但她想到上次与东方容楚签婚契的惨烈结果,还是犹豫了起来。
眼下看来,东方书生显然不是她的正缘。那吕浮白便是了吗?
那日她冲动上头,没怎么深入交往,就着急跟东方签婚契,却被墨州之乱匆匆打断。凡间战事固然只是巧合,可她后来反思此事,总觉得这里面还有天道警告她的缘故。

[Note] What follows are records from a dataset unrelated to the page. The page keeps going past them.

import Summits.Parity.GeneralizedHardyLittlewood.Theses.LeeYangFibres
import Literature.NumberTheory.Sieve.LinearEquationsInPrimesDimOne
import HarnessLib

/-!
# Crux `PrimeCellsRelative` (stmt-Parity-14112): the absolute error term is load-bearing

Negative-side support (refuter cdisprove seat). `PrimeCellsRelative` bounds the deviation of the
rough prime cell count from its model `M₁ = β_∞ 𝔖 (A₁(N)/N)^t` by `ε (M₁ + N / log^t N)`
(Green–Tao Conj. 1.4 error shape: relative + absolute). Here we record, sorry-free, that the
ABSOLUTE term `N / log^t N` cannot be dropped: the purely relative statement
`|count − M₁| ≤ ε M₁` (stated inline below; no proposition is defined under `Summits/`) is false —
a one-point convex body `K = {P}` at a Bertrand prime `P ∈ (N/2, N]` has `β_∞ = 0`, hence `M₁ = 0`,
but contains the prime point `P > N^{1/2} ≥ N^{1/u}` of the one-form system `ψ(n) = n`.

Moral for provers: relative accuracy is only available on bodies carrying main-term mass; any
proof of the crux must route small / thin `K` through the absolute term. This file does NOT
refute the crux.
-/

noncomputable section

namespace Summit.Parity.GeneralizedHardyLittlewood.Theorems.PrimeCellsRelative.Negative

open scoped BigOperators Topology Classical MeasureTheory
open Filter Set Function MeasureTheory Finset Literature.NumberTheory.Sieve

/-- **The absolute error term of `PrimeCellsRelative` cannot be dropped.** The purely relative
variant (error `ε · β_∞ 𝔖 (A₁/N)^t`, no `+ N/log^t N`) fails at `t = 1`, `L = 1` for the system
`ψ(n) = n` and the singleton body `K = {P}`, `P` a prime in `(N/2, N]` (Bertrand): the left side
counts the point `P` (a prime `> N/2 ≥ √N ≥ N^{1/u}`), the right side is `ε · 0 = 0` because a
point has Lebesgue measure zero. [folklore] -/
theorem primeCellsRelative_false_without_absoluteError :
    ¬ (∀ (t L : ℕ), 1 ≤ t → ∀ ε : ℝ, 0 < ε → ∃ u : ℕ, 2 ≤ u ∧ ∃ N₀ : ℕ, ∀ N : ℕ, N₀ ≤ N →
      ∀ Ψ : Fin t → Literature.NumberTheory.Sieve.AffLinForm 1,
        Literature.NumberTheory.Sieve.IsNondegenerateSystem Ψ →
        Literature.NumberTheory.Sieve.affLinSize Ψ N ≤ L →
        ∀ K : Set (Fin 1 → ℝ), Convex ℝ K → K ⊆ Literature.NumberTheory.Sieve.realBox 1 N →
          |((((Literature.NumberTheory.Sieve.latticeBox 1 N).filter (fun n =>
              Literature.NumberTheory.Sieve.realPoint n ∈ K ∧ ∀ i, (N : ℝ) ^ ((1 : ℝ) / u) <
                (Nat.minFac ((Ψ i).eval n).toNat : ℝ) ∧
                ArithmeticFunction.cardFactors ((Ψ i).eval n).toNat = 1)).card : ℕ) : ℝ) -
            Literature.NumberTheory.Sieve.archFactor Ψ K *
              Literature.NumberTheory.Sieve.singularProduct Ψ *
              (((((Finset.Icc 1 N).filter (fun m => (N : ℝ) ^ ((1 : ℝ) / u) < (Nat.minFac m : ℝ) ∧
                ArithmeticFunction.cardFactors m = 1)).card : ℕ) : ℝ) / N) ^ t| ≤
          ε * (Literature.NumberTheory.Sieve.archFactor Ψ K *
              Literature.NumberTheory.Sieve.singularProduct Ψ *
              (((((Finset.Icc 1 N).filter (fun m => (N : ℝ) ^ ((1 : ℝ) / u) < (Nat.minFac m : ℝ) ∧
                ArithmeticFunction.cardFactors m = 1)).card : ℕ) : ℝ) / N) ^ t)) := by
  intro h
  obtain ⟨u, hu2, N₀, hN₀⟩ := h 1 1 le_rfl 1 one_pos
  -- the scale `N = 2 n`, `n = max N₀ 2`, and a Bertrand prime `n < P ≤ 2 n`
  obtain ⟨P, hP, hnP, hPN⟩ := Nat.exists_prime_lt_and_le_two_mul (max N₀ 2) (by omega)
  have hb := hN₀ (2 * max N₀ 2) (by omega) (fun _ => ⟨fun _ => 1, 0⟩) ?_ ?_
    {fun _ => (P : ℝ)} (convex_singleton _) ?_
  · -- the main term vanishes: `β_∞({P}) = 0`
    have harch : Literature.NumberTheory.Sieve.archFactor
        (fun _ : Fin 1 => (⟨fun _ => 1, 0⟩ : AffLinForm 1)) {fun _ : Fin 1 => (P : ℝ)} = 0 := by
      rw [DimOne.archFactor_eq, ENNReal.toReal_eq_zero_iff]
      left
      refine measure_mono_null (fun r hr => ?_) (Real.volume_singleton (a := (P : ℝ)))
      have h1 := congr_fun hr.1 0
      exact h1
    rw [harch] at hb
    simp only [zero_mul, mul_zero, sub_zero, Nat.abs_cast] at hb
    -- but the point `(P)` is counted
    have key : ∀ {s : Finset (Fin 1 → ℤ)}, ((s.card : ℕ) : ℝ) ≤ 0 → (fun _ => (P : ℤ)) ∈ s → False := by
      intro s hs hm
      have h1 : (0 : ℝ) < s.card := by exact_mod_cast Finset.card_pos.mpr ⟨_, hm⟩
      linarith
    have hev : ((⟨fun _ => 1, 0⟩ : AffLinForm 1)).eval (fun _ : Fin 1 => (P : ℤ)) = P := by
      simp [AffLinForm.eval]
    refine key hb ?_
    simp only [Finset.mem_filter]
    refine ⟨?_, ?_, fun _ => ?_⟩
    · unfold Literature.NumberTheory.Sieve.latticeBox
      rw [Fintype.mem_piFinset]
      intro j
      rw [Finset.mem_Icc]
      constructor <;> push_cast <;> omega
    · show (fun _ : Fin 1 => ((P : ℤ) : ℝ)) ∈ ({fun _ => (P : ℝ)} : Set (Fin 1 → ℝ))
      simp
    · simp only [hev, Int.toNat_natCast, Nat.Prime.minFac_eq hP,
        ArithmeticFunction.cardFactors_apply_prime hP, and_true]
      -- `N^{1/u} ≤ N^{1/2} = √N ≤ N/2 = n < P`
      have hN4 : (4 : ℝ) ≤ ((2 * max N₀ 2 : ℕ) : ℝ) := by
        have : (4 : ℕ) ≤ 2 * max N₀ 2 := by omega
        exact_mod_cast this
      have hN1 : (1 : ℝ) ≤ ((2 * max N₀ 2 : ℕ) : ℝ) := by linarith
      have hu : (1 : ℝ) / u ≤ 1 / 2 := by
        gcongr
        exact_mod_cast hu2
      calc ((2 * max N₀ 2 : ℕ) : ℝ) ^ ((1 : ℝ) / u)
          ≤ ((2 * max N₀ 2 : ℕ) : ℝ) ^ ((1 : ℝ) / 2) := Real.rpow_le_rpow_of_exponent_le hN1 hu
        _ = Real.sqrt ((2 * max N₀ 2 : ℕ) : ℝ) := by rw [Real.sqrt_eq_rpow]
        _ ≤ ((2 * max N₀ 2 : ℕ) : ℝ) / 2 := by
            rw [Real.sqrt_le_left (by positivity)]
            nlinarith
        _ = ((max N₀ 2 : ℕ) : ℝ) := by push_cast; ring
        _ < P := by exact_mod_cast hnP
  · -- non-degenerate: the one form `n` is non-constant (no pairs to compare)
    refine ⟨fun i h0 => ?_, fun i j hij => absurd (Subsingleton.elim i j) hij⟩
    have := congr_fun h0 0
    simp at this
  · -- size `‖Ψ‖_N = 1`
    simp [Literature.NumberTheory.Sieve.affLinSize]
  · -- `{P} ⊆ [-N, N]`
    intro x hx
    rw [Set.mem_singleton_iff] at hx
    subst hx
    simp only [Literature.NumberTheory.Sieve.realBox, Set.mem_Icc]
    have h1 : (P : ℝ) ≤ ((2 * max N₀ 2 : ℕ) : ℝ) := by exact_mod_cast hPN
    have h2 : (0 : ℝ) ≤ P := Nat.cast_nonneg P
    constructor <;> intro _ <;> simp only <;> linarith

end Summit.Parity.GeneralizedHardyLittlewood.Theorems.PrimeCellsRelative.Negative

end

警告她不可再拿感情之事当儿戏,不可那般轻率同人签婚书。
“算了,我迟些再占你便宜。”她挥挥爪子说道,“至于婚书,还是不要操之过急的好。”
吕浮白没有异议,她怕他多想,主动多解释了几句。
“……我和东方要签婚契的那会你也在,应该知道我在担心什么。”
她一五一十地道出所想,为了叫他放宽心,还忍不住自吹自擂:“其实我是一条特别专情的好蛇,养男宠什么的都是嘴上说说,你千万不要当真,我没有这个癖好。”
他看着她,眸中温和点了点头。
“你不要光点头,你要听进去才行!”她抓着他的袖口,将他拉近,深深看进他的眼底,也叫他看清她的心:
“我好好想了一下,你可是大明王世子,本应很自信的,怎么求起偶来这么没安全感,这大约是我的问题。第一次见面的时候,你就撞见了山下他们,后来又有苍御峻……但你要知道,如今有你在,我眼里看进不去其他人的。”
他含笑,轻轻垂眸,低声说:“我知道。”
小花蛇仿佛生下来就会爱人,她的爱热烈、专一又纯粹,至纯至真,从不吝啬。被她爱上的人,是世上最幸运的。
他从很久、很久之前,就知道了。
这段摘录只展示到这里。